INSTRUCTIONS TO FOLLOW:
The lines from the start of the data through the line with "open scoped InnerProductSpace" are to be returned verbatim; all later lines are to be omitted.

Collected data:

import Summits.AnomalousDissipation.AnomalousDissipation.Theorems.KolmogorovFloor.Negative.TwoModes

/-!
# A resolved base mode dressed with two unresolved waves (negative side of `KolmogorovFloor`, stmt-14030)

cdisprove seat `refuter-cdisprove-stmt-AnomalousDissipation-14030-0` (2026-08-16). Fourier bookkeeping of
the three-mode state `Re(e_{k₀} ⊗ z₀) + Re(e_p ⊗ z_A) + Re(e_{p+q} ⊗ z_B)` — a LAMINAR RAY `Re(e_{k₀} ⊗ z₀)` (a
single transversal Fourier mode: a steady Euler flow, so its own inertial term vanishes) carrying two waves
above the resolution: the waves are invisible to the coordinates (`coords_three_base_eq`: the multiplier is
that of the bare laminar state), to the Laplacian pairing (`laplacian_three_base`: only the base mode drifts),
and the inertial term is the single beat at `q` (`inertial_three_base`); `pairing_three_base` splits the
injection. The landed `inertial_three` (`Negative/ModesFourier.lean`) is the special case `k₀ = e₂`. Used by the
energy-channel analysis of the crux (`Negative/WeightsVanish.lean`). Toolkit: `Theorems/TaylorCertificatePair/Negative/*`.
-/

noncomputable section

open MeasureTheory UnitAddTorus Matrix
open scoped InnerProductSpace ENNReal ComplexConjugate

namespace Summit.AnomalousDissipation.AnomalousDissipation.Theorems.KolmogorovFloor.Negative

open Literature.Analysis.FunctionSpaces Literature.Analysis.FluidPDE
open Summit.AnomalousDissipation.AnomalousDissipation.Theorems.TaylorCertificatePair.Negative

/-- Membership facts for the three-mode frequency vector with a general base. -/
theorem three_base_ne_zero {k₀ p q : Fin 3 → ℤ} (hk : k₀ ≠ 0) (hp : p ≠ 0) (hpq : p + q ≠ 0) :
    ∀ m, (![k₀, p, p + q] : Fin 3 → (Fin 3 → ℤ)) m ≠ 0 := by
  intro m
  fin_cases m
  · exact hk
  · exact hp
  · exact hpq

/-- Transversality of the three polarisations. -/
theorem three_base_dotc {k₀ p q : Fin 3 → ℤ} {z₀ zA zB : (EuclideanSpace ℂ (Fin 3))}
    (h0 : ((fun j => ((k₀) j : ℂ)) ⬝ᵥ (WithLp.ofLp (z₀))) = 0)
    (hA : ((fun j => ((p) j : ℂ)) ⬝ᵥ (WithLp.ofLp (zA))) = 0)
    (hB : ((fun j => (((p + q)) j : ℂ)) ⬝ᵥ (WithLp.ofLp (zB))) = 0) :
    ∀ m, ((fun j => ((((![k₀, p, p + q] : Fin 3 → (Fin 3 → ℤ)) m)) j : ℂ)) ⬝ᵥ (WithLp.ofLp (((![z₀, zA, zB] : Fin 3 → (EuclideanSpace ℂ (Fin 3))) m)))) = 0 := by
  intro m
  fin_cases m
  · exact h0
  · exact hA
  · exact hB

/-- Frequencies of the three-mode state are bounded by `L` once `|k₀|², |p|², |p+q|² ≤ L²`. -/
theorem three_base_freq_le {k₀ p q : Fin 3 → ℤ} {L : ℕ} (hk : Torus.freqNormSq k₀ ≤ (L : ℝ) ^ 2)
    (hLp : Torus.freqNormSq p ≤ (L : ℝ) ^ 2) (hLpq : Torus.freqNormSq (p + q) ≤ (L : ℝ) ^ 2) :
    ∀ m, Torus.freqNormSq ((![k₀, p, p + q] : Fin 3 → (Fin 3 → ℤ)) m) ≤ (L : ℝ) ^ 2 := by
  intro m
  fin_cases m
  · exact hk
  · exact hLp
  · exact hLpq

/-- **The beat over a laminar base.** Inertial term of base mode `k₀` + two unresolved modes `p`, `p + q`
against a smooth band-limited `G`: the base mode's self-interaction vanishes identically (a single transversal
mode is a steady Euler flow), the base–wave interactions fall outside the ball, and only the `(p, p+q)` beat at
`q` survives. -/
theorem inertial_three_base {G : (UnitAddTorus (Fin 3)) → (EuclideanSpace ℝ (Fin 3))} (hG : Torus.IsSmooth G) (k₀ p q : Fin 3 → ℤ) (z₀ zA zB : (EuclideanSpace ℂ (Fin 3)))
    (hs : ((fun j => ((k₀) j : ℂ)) ⬝ᵥ (WithLp.ofLp (z₀))) = 0) (hA : ((fun j => ((p) j : ℂ)) ⬝ᵥ (WithLp.ofLp (zA))) = 0) (hB : ((fun j => (((p + q)) j : ℂ)) ⬝ᵥ (WithLp.ofLp (zB))) = 0)
    (hBq : ((fun j => ((q) j : ℂ)) ⬝ᵥ (WithLp.ofLp (zB))) = 0)
    (h1 : (mFourierCoeff (EuclideanSpace.complexify ∘ G) (k₀ + p)) = 0) (h2 : (mFourierCoeff (EuclideanSpace.complexify ∘ G) (p - k₀)) = 0) (h3 : (mFourierCoeff (EuclideanSpace.complexify ∘ G) (p + k₀)) = 0)
    (h4 : (mFourierCoeff (EuclideanSpace.complexify ∘ G) (k₀ - p)) = 0) (h5 : (mFourierCoeff (EuclideanSpace.complexify ∘ G) (k₀ + (p + q))) = 0) (h6 : (mFourierCoeff (EuclideanSpace.complexify ∘ G) ((p + q) - k₀)) = 0)
    (h7 : (mFourierCoeff (EuclideanSpace.complexify ∘ G) ((p + q) + k₀)) = 0) (h8 : (mFourierCoeff (EuclideanSpace.complexify ∘ G) (k₀ - (p + q))) = 0)
    (h9 : (mFourierCoeff (EuclideanSpace.complexify ∘ G) (p + (p + q))) = 0) (h10 : (mFourierCoeff (EuclideanSpace.complexify ∘ G) ((p + q) + p)) = 0) :
    ∫ x, ⟪Torus.fderiv G x ((∑ mm, Torus.realTrigPoly {![k₀, p, p + q] mm} (fun _ => ![z₀, zA, zB] mm)) x),
        (∑ mm, Torus.realTrigPoly {![k₀, p, p + q] mm} (fun _ => ![z₀, zA, zB] mm)) x⟫_ℝ =
      Real.pi * (conj (((fun j => ((q) j : ℂ)) ⬝ᵥ (WithLp.ofLp (zA)))) * ⟪(mFourierCoeff (EuclideanSpace.complexify ∘ G) q), zB⟫_ℂ).im := by
  rw [inertial_modes hG]
  have e1 : p + q - p = q := add_sub_cancel_left p q
  have e2' : p - (p + q) = -q := by abel
  have d00 : ((fun j => (((k₀ + k₀)) j : ℂ)) ⬝ᵥ (WithLp.ofLp (z₀))) = 0 := by rw [dotc_add_left, hs, add_zero]
  have d11 : ((fun j => (((p + p)) j : ℂ)) ⬝ᵥ (WithLp.ofLp (zA))) = 0 := by rw [dotc_add_left, hA, add_zero]
  have d22 : ((fun j => (((p + q + (p + q))) j : ℂ)) ⬝ᵥ (WithLp.ofLp (zB))) = 0 := by rw [dotc_add_left, hB, add_zero]
  have hA2 : ((fun j => (((p + q - p)) j : ℂ)) ⬝ᵥ (WithLp.ofLp (zA))) = ((fun j => ((q) j : ℂ)) ⬝ᵥ (WithLp.ofLp (zA))) := by rw [e1]
  have hBm : ((fun j => (((-q)) j : ℂ)) ⬝ᵥ (WithLp.ofLp (zB))) = 0 := by rw [dotc_neg_left, hBq, neg_zero]
  simp only [Fin.sum_univ_three, Matrix.cons_val_zero, Matrix.cons_val_one, Matrix.cons_val_two,
    Matrix.head_cons, Matrix.tail_cons, sub_self, dotc_zero_left, d00, d11, d22, hA2, e2', hBm,
    h1, h2, h3, h4, h5, h6, h7, h8, h9, h10, zero_mul, mul_zero, map_zero,
    inner_zero_left, Complex.zero_im, add_zero, zero_add]
  rw [e1]

/-- The Laplacian pairing of the dressed laminar state: only the (resolved) base mode drifts. -/
theorem laplacian_three_base {G : (UnitAddTorus (Fin 3)) → (EuclideanSpace ℝ (Fin 3))} (hG : Torus.IsSmooth G)
    (k₀ : Fin 3 → ℤ) (z₀ zA zB : (EuclideanSpace ℂ (Fin 3))) {p q : Fin 3 → ℤ} (hp : (mFourierCoeff (EuclideanSpace.complexify ∘ G) p) = 0) (hpq : (mFourierCoeff (EuclideanSpace.complexify ∘ G) (p + q)) = 0) :
    ∫ x, ⟪(∑ mm, Torus.realTrigPoly {![k₀, p, p + q] mm} (fun _ => ![z₀, zA, zB] mm)) x, Torus.laplacian G x⟫_ℝ =
      (⟪z₀, -(((4 * Real.pi ^ 2 * Torus.freqNormSq k₀ : ℝ) : ℂ) • (mFourierCoeff (EuclideanSpace.complexify ∘ G) k₀))⟫_ℂ).re := by
  rw [integral_inner_modes_laplacian hG]
  simp only [Fin.sum_univ_three, Matrix.cons_val_zero, Matrix.cons_val_one, Matrix.cons_val_two,
    Matrix.head_cons, Matrix.tail_cons, hp, hpq, smul_zero, neg_zero, inner_zero_right, Complex.zero_re, add_zero]

/-- The drift of the base mode is bounded by its amplitude and the resolved coefficient of the multiplier. -/
theorem laplacian_base_le (k₀ : Fin 3 → ℤ) (z₀ g : (EuclideanSpace ℂ (Fin 3))) :
    |(⟪z₀, -(((4 * Real.pi ^ 2 * Torus.freqNormSq k₀ : ℝ) : ℂ) • g)⟫_ℂ).re| ≤
      4 * Real.pi ^ 2 * Torus.freqNormSq k₀ * ‖z₀‖ * ‖g‖ := by
  refine (abs_re_inner_le_norm_mul _ _).trans ?_
  have h4 : (0 : ℝ) ≤ 4 * Real.pi ^ 2 * Torus.freqNormSq k₀ := by
    have := Torus.freqNormSq_nonneg k₀; positivity
  rw [norm_neg, norm_smul, Complex.norm_real, Real.norm_of_nonneg h4]
  nlinarith [norm_nonneg z₀, norm_nonneg g]

/-- The injection of the dressed laminar state splits into base and waves. -/
theorem pairing_three_base {f : (UnitAddTorus (Fin 3)) → (EuclideanSpace ℝ (Fin 3))} (hf : Integrable f volume)
    (k₀ : Fin 3 → ℤ) (z₀ zA zB : (EuclideanSpace ℂ (Fin 3))) (p q : Fin 3 → ℤ) :
    ∫ x, ⟪(∑ mm, Torus.realTrigPoly {![k₀, p, p + q] mm} (fun _ => ![z₀, zA, zB] mm)) x, f x⟫_ℝ =
      (⟪z₀, (mFourierCoeff (EuclideanSpace.complexify ∘ f) k₀)⟫_ℂ).re +
        ((⟪zA, (mFourierCoeff (EuclideanSpace.complexify ∘ f) p)⟫_ℂ).re + (⟪zB, (mFourierCoeff (EuclideanSpace.complexify ∘ f) (p + q))⟫_ℂ).re) := by
  rw [integral_inner_modes_left hf]
  simp only [Fin.sum_univ_three, Matrix.cons_val_zero, Matrix.cons_val_one, Matrix.cons_val_two,
    Matrix.head_cons, Matrix.tail_cons]
  ring

/-- Negating the wave polarisations negates the wave part of the injection and keeps the base part. -/
theorem pairing_three_base_neg {f : (UnitAddTorus (Fin 3)) → (EuclideanSpace ℝ (Fin 3))} (hf : Integrable f volume)
    (k₀ : Fin 3 → ℤ) (z₀ zA zB : (EuclideanSpace ℂ (Fin 3))) (p q : Fin 3 → ℤ) :
    ∫ x, ⟪(∑ mm, Torus.realTrigPoly {![k₀, p, p + q] mm} (fun _ => ![z₀, -zA, -zB] mm)) x, f x⟫_ℝ =
      (⟪z₀, (mFourierCoeff (EuclideanSpace.complexify ∘ f) k₀)⟫_ℂ).re -
        ((⟪zA, (mFourierCoeff (EuclideanSpace.complexify ∘ f) p)⟫_ℂ).re + (⟪zB, (mFourierCoeff (EuclideanSpace.complexify ∘ f) (p + q))⟫_ℂ).re) := by
  rw [pairing_three_base hf, inner_neg_left, inner_neg_left, Complex.neg_re, Complex.neg_re]
  ring

/-- The coordinates of the dressed laminar state are those of the bare laminar state: the waves are invisible. -/
theorem coords_three_base_eq (Φ : Torus.CylindricalTest (Fin 3)) {N : ℕ}
    (hΦ : ∀ i, Torus.fourierTruncate N (Φ.g i) = Φ.g i) {k₀ p q : Fin 3 → ℤ} {z₀ zA zB : (EuclideanSpace ℂ (Fin 3))}
    (hNp : (N : ℝ) ^ 2 < Torus.freqNormSq p) (hNpq : (N : ℝ) ^ 2 < Torus.freqNormSq (p + q))
    {uw ub : (Torus.energySpace (Fin 3))}
    (huw : (((uw : (Torus.energySpace (Fin 3))) : (Lp (EuclideanSpace ℝ (Fin 3)) 2 (volume : Measure (UnitAddTorus (Fin 3))))) : (UnitAddTorus (Fin 3)) → (EuclideanSpace ℝ (Fin 3))) =ᵐ[volume] (∑ mm, Torus.realTrigPoly {![k₀, p, p + q] mm} (fun _ => ![z₀, zA, zB] mm)))
    (hub : (((ub : (Torus.energySpace (Fin 3))) : (Lp (EuclideanSpace ℝ (Fin 3)) 2 (volume : Measure (UnitAddTorus (Fin 3))))) : (UnitAddTorus (Fin 3)) → (EuclideanSpace ℝ (Fin 3))) =ᵐ[volume] (∑ mm, Torus.realTrigPoly {![k₀] mm} (fun _ => ![z₀] mm))) :
    Φ.coords uw = Φ.coords ub := by
  ext i
  rw [coords_of_ae huw, coords_of_ae hub, integral_inner_modes_left (Φ.g_smooth i).integrable,
    integral_inner_modes_left (Φ.g_smooth i).integrable]
  simp only [Fin.sum_univ_three, Fin.sum_univ_one, Matrix.cons_val_zero, Matrix.cons_val_one,
    Matrix.cons_val_two, Matrix.head_cons, Matrix.tail_cons, Matrix.cons_val_fin_one]
  rw [fc_g_eq_zero Φ hΦ i p hNp, fc_g_eq_zero Φ hΦ i (p + q) hNpq, inner_zero_right, inner_zero_right,
    Complex.zero_re, add_zero, add_zero]

end Summit.AnomalousDissipation.AnomalousDissipation.Theorems.KolmogorovFloor.Negative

ANSWER TO THE EXERCISE:
import Summits.AnomalousDissipation.AnomalousDissipation.Theorems.KolmogorovFloor.Negative.TwoModes

/-!
# A resolved base mode dressed with two unresolved waves (negative side of `KolmogorovFloor`, stmt-14030)

cdisprove seat `refuter-cdisprove-stmt-AnomalousDissipation-14030-0` (2026-08-16). Fourier bookkeeping of
the three-mode state `Re(e_{k₀} ⊗ z₀) + Re(e_p ⊗ z_A) + Re(e_{p+q} ⊗ z_B)` — a LAMINAR RAY `Re(e_{k₀} ⊗ z₀)` (a
single transversal Fourier mode: a steady Euler flow, so its own inertial term vanishes) carrying two waves
above the resolution: the waves are invisible to the coordinates (`coords_three_base_eq`: the multiplier is
that of the bare laminar state), to the Laplacian pairing (`laplacian_three_base`: only the base mode drifts),
and the inertial term is the single beat at `q` (`inertial_three_base`); `pairing_three_base` splits the
injection. The landed `inertial_three` (`Negative/ModesFourier.lean`) is the special case `k₀ = e₂`. Used by the
energy-channel analysis of the crux (`Negative/WeightsVanish.lean`). Toolkit: `Theorems/TaylorCertificatePair/Negative/*`.
-/

noncomputable section

open MeasureTheory UnitAddTorus Matrix
open scoped InnerProductSpace ENNReal ComplexConjugate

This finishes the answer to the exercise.